When a new model is added 4 permissions are created for that particular model, later if we need more we can manually add them. Those permissions are <app>.add_<model>, <app>.view_<model>, <app>.update_<model> and <app>.delete_<model>.
For demonstration purposes I will start with these to show how the admin behaves and then show how to implement an action that’s only executed if the user has the right permission.
The scenario
Lets image we have a “store” with some items being sold and it also has a blog to announce new products and promotions. Here’s what the admin looks like for the “superuser”:
The admin showing all the available models
We have several models for the described functionality and on the right you can see that I added a test user. At the start, this test user is just marked as regular “staff” (is_staff=True), without any permissions. For him the admin looks like this:
No permissions
After logging in, he can’t do anything. The store manager needs the test user to be able to view and edit articles on their blog. Since we expect in the future that multiple users will be able to do this, instead of assigning these permissions directly, lets create a group called “editors” and assign those permissions to that group.

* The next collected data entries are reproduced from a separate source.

import Summits.AtomisticToContinuum.Crystallization.Theses.PalmUnimodularRigidity
import Summits.AtomisticToContinuum.Crystallization.Theorems.MinimiserShells.Negative.LoadBearing
import Summits.AtomisticToContinuum.Crystallization.Theorems.MinimiserShells.Negative.Rootedness
import Literature.Probability.Process.PointStationaryLaw
import Literature.MathematicalPhysics.StatisticalMechanics.RootEnergy
import Literature.MathematicalPhysics.StatisticalMechanics.MuGSC
import Summits.AtomisticToContinuum.Crystallization.Theorems.PalmUnimodularRigidityMinimiserShellsEnergyFloorDefs

/-!
# Energy floor `e_uni ≥ e*` (route item 9229 `UnimodularEnergyLowerBound`), part B: the packing
# class of hard-core configurations and the truncated configuration kernel — lemmas

Support file for stub `stub_energyFloor` (S2) of line `equilibrium-in-law-surgery` of crux
`MinimiserShells` (stmt-AtomisticToContinuum-9225), which discharges route item
stmt-AtomisticToContinuum-9229 `UnimodularEnergyLowerBound` ("e_uni ≥ e*": every point-stationary
hard-core probability law on rooted configurations of `ℝ³` has mean root energy `E_P[h] ≥ e*`).

* `hcClass δ` contains every counting measure of a `δ`-separated set (`count_restrict_mem_hcClass`),
  in particular every rooted `δ`-hard-core configuration and all its re-rootings
  (`mem_hcClass_of_hc`); its members give finite mass to bounded sets.
* `measurable_lintegral_trunc`, `measurable_trunc_apply`: for a jointly measurable
  `k : α × ℝ³ → ℝ≥0∞`, the parametrised configuration sum `(μ, a) ↦ ∫⁻ z, k (a, z) ∂(trunc δ μ)` is
  JOINTLY measurable on `Measure ℝ³ × α` (the truncated kernel of `…EnergyFloorDefs` is s-finite,
  `Measurable.lintegral_kernel_prod_right`) — the measurability engine of every phase-dependent
  mass transport (over ALL measures joint measurability of `(μ, a) ↦ μ {z | (a, z) ∈ s}` is not
  available; on hard-core configurations the truncation changes nothing).
-/

noncomputable section

open MeasureTheory Filter ProbabilityTheory
open scoped ENNReal BigOperators Topology

namespace Summit.AtomisticToContinuum.Crystallization.Theorems.PalmUnimodularRigidityMinimiserShells.EnergyFloor

open Literature.Probability.Process (IsRootedHardCore)
open Literature.MathematicalPhysics.StatisticalMechanics (UniformlyDiscrete card_le_of_separated_of_dist_le)

/-! ## Packing: the uniformly locally finite class -/

section Packing

variable {δ : ℝ} {S : Set (EuclideanSpace ℝ (Fin 3))}

/-- A `δ`-separated set meets a closed ball of radius `r ≥ 0` in at most `(2r/δ+1)³` points. -/
theorem ncard_inter_closedBall_le (hδ : 0 < δ)
    (hsep : ∀ x ∈ S, ∀ y ∈ S, x ≠ y → δ ≤ dist x y) (p : EuclideanSpace ℝ (Fin 3)) {r : ℝ}
    (hr : 0 ≤ r) (T : Finset (EuclideanSpace ℝ (Fin 3)))
    (hT : (↑T : Set (EuclideanSpace ℝ (Fin 3))) ⊆ S ∩ Metric.closedBall p r) :
    (T.card : ℝ) ≤ (2 * r / δ + 1) ^ 3 := by
  have h := card_le_of_separated_of_dist_le T p hδ hr
    (fun c hc => Metric.mem_closedBall.1 (hT hc).2)
    (fun c hc d hd hcd => hsep c (hT hc).1 d (hT hd).1 hcd)
  simpa [finrank_euclideanSpace_fin] using h

/-- The counting measure of a `δ`-separated set gives a closed ball of radius `r ≥ 0` mass at most
`(2r/δ+1)³`. -/
theorem count_restrict_closedBall_le (hδ : 0 < δ)
    (hsep : ∀ x ∈ S, ∀ y ∈ S, x ≠ y → δ ≤ dist x y) (p : EuclideanSpace ℝ (Fin 3)) {r : ℝ}
    (hr : 0 ≤ r) :
    (Measure.count : Measure (EuclideanSpace ℝ (Fin 3))).restrict S (Metric.closedBall p r) ≤
      ENNReal.ofReal ((2 * r / δ + 1) ^ 3) := by
  have hfin : (S ∩ Metric.closedBall p r).Finite :=
    UniformlyDiscrete.finite_inter_closedBall ⟨δ, hδ, hsep⟩ p r
  rw [Measure.restrict_apply measurableSet_closedBall, Set.inter_comm,
    Measure.count_apply_finite _ hfin]
  have h := ncard_inter_closedBall_le hδ hsep p hr hfin.toFinset (by simp)
  calc ((hfin.toFinset.card : ℕ) : ℝ≥0∞) = ENNReal.ofReal (hfin.toFinset.card : ℝ) := by
        rw [ENNReal.ofReal_natCast]
    _ ≤ ENNReal.ofReal ((2 * r / δ + 1) ^ 3) := ENNReal.ofReal_le_ofReal h

/-- Counting measures of `δ`-separated sets are in the class. -/
theorem count_restrict_mem_hcClass (hδ : 0 < δ)
    (hsep : ∀ x ∈ S, ∀ y ∈ S, x ≠ y → δ ≤ dist x y) :
    (Measure.count : Measure (EuclideanSpace ℝ (Fin 3))).restrict S ∈ hcClass δ :=
  fun n => count_restrict_closedBall_le hδ hsep 0 (Nat.cast_nonneg n)

/-- Rooted `δ`-hard-core configurations are in the class. -/
theorem mem_hcClass_of_hc (hδ : 0 < δ) {μ : Measure (EuclideanSpace ℝ (Fin 3))}
    (h : IsRootedHardCore δ μ) : μ ∈ hcClass δ := by
  obtain ⟨S, -, hsep, rfl⟩ := h
  exact count_restrict_mem_hcClass hδ hsep

/-- Members of the class give finite mass to bounded sets. -/
theorem measure_lt_top_of_mem_hcClass {μ : Measure (EuclideanSpace ℝ (Fin 3))} (hμ : μ ∈ hcClass δ)
    {A : Set (EuclideanSpace ℝ (Fin 3))} {r : ℝ} (hA : A ⊆ Metric.closedBall 0 r) : μ A < ∞ := by
  calc μ A ≤ μ (Metric.closedBall 0 (⌈r⌉₊ : ℕ)) :=
        measure_mono (hA.trans (Metric.closedBall_subset_closedBall (Nat.le_ceil r)))
    _ ≤ packBound δ ⌈r⌉₊ := hμ _
    _ < ∞ := ENNReal.ofReal_lt_top

end Packing

/-! ## The truncated configuration kernel -/

section Trunc

variable {δ : ℝ}

/-- **Joint measurability of parametrised configuration sums**: for a jointly measurable kernel
`k`, `(μ, a) ↦ ∫⁻ z, k a z ∂(trunc δ μ)` is measurable on `Measure ℝ³ × α`. -/
theorem measurable_lintegral_trunc {α : Type*} [MeasurableSpace α]
    {k : α → EuclideanSpace ℝ (Fin 3) → ℝ≥0∞} (hk : Measurable (Function.uncurry k)) :
    Measurable fun p : Measure (EuclideanSpace ℝ (Fin 3)) × α => ∫⁻ z, k p.2 z ∂(trunc δ p.1) := by
  have h := Measurable.lintegral_kernel_prod_right
    (κ := (truncKernel δ).comap (Prod.fst : Measure (EuclideanSpace ℝ (Fin 3)) × α → _) measurable_fst)
    (f := fun p z => k p.2 z) (hk.comp (measurable_fst.snd.prodMk measurable_snd))
  simpa [Kernel.comap_apply] using h

/-- **Joint measurability of parametrised configuration counts**: for a measurable
`s ⊆ α × ℝ³`, `(μ, a) ↦ trunc δ μ {z | (a, z) ∈ s}` is measurable on `Measure ℝ³ × α`. -/
theorem measurable_trunc_apply {α : Type*} [MeasurableSpace α]
    {s : Set (α × EuclideanSpace ℝ (Fin 3))} (hs : MeasurableSet s) :
    Measurable fun p : Measure (EuclideanSpace ℝ (Fin 3)) × α => trunc δ p.1 {z | (p.2, z) ∈ s} := by
  have h := measurable_lintegral_trunc (δ := δ) (k := fun a z => s.indicator 1 (a, z))
    (measurable_one.indicator hs)
  have heq : (fun p : Measure (EuclideanSpace ℝ (Fin 3)) × α => trunc δ p.1 {z | (p.2, z) ∈ s}) =
      fun p => ∫⁻ z, s.indicator 1 (p.2, z) ∂(trunc δ p.1) := by
    funext p
    change trunc δ p.1 (Prod.mk p.2 ⁻¹' s) = _
    rw [← lintegral_indicator_one (measurable_prodMk_left hs)]
    rfl
  rw [heq]
  exact h

end Trunc

end Summit.AtomisticToContinuum.Crystallization.Theorems.PalmUnimodularRigidityMinimiserShells.EnergyFloor

end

Only two permissions for this group of users
Afterwards we also add the test user to that group (in the user details page). Then when he checks the admin he can see and edit the articles as desired, but not add or delete them.
No “Add” button there
The actions
Down the line, the test user starts doing other kinds of tasks, one of them being “reviewing the orders and then, if everything is correct, mark them as ready for shipment”. In this case, we don’t want him to be able to edit the order details or change anything else, so the existing “update” permissions cannot be used.
What we need now is to create a custom admin action and a new permission that would let specific users (or groups) execute that action. Lets start with the later:
class Order(models.Model):
...
class Meta:
...
permissions = [("set_order_ready", "Can mark the order as ready for shipment")]
What we are doing above, is telling Django there is one more permission that should be created for this model, a permission that we will use ourselves.
Once this is done (you need to run manage.py migrate), we can now create the action and ensure we check that the user executing it has the newly created permission:
class OrderAdmin(admin.ModelAdmin):
...
actions = ["mark_as_ready"]
def mark_as_ready(self, request, queryset):
if request.user.has_perm("shop.set_order_ready"):
queryset.update(ready=True)
self.message_user(
request, "Selected orders marked as ready", messages.SUCCESS
)
else:
self.message_user(
request, "You are not allowed to execute this action", messages.ERROR
)
mark_as_ready.short_description = "Mark selected orders as ready"
As you can see, we first check the user as the right permission, using has_perm and the newly defined permission name before proceeding with the changes.
And boom .. now we have this new feature that only lets certain users mark the orders as ready for shipment. If we try to execute this action with the test user (that does not have yet the required permission):
No permission assigned, no action for you sir
Finally we just add the permission to the user and it’s done. For today this is it, I hope you find it useful.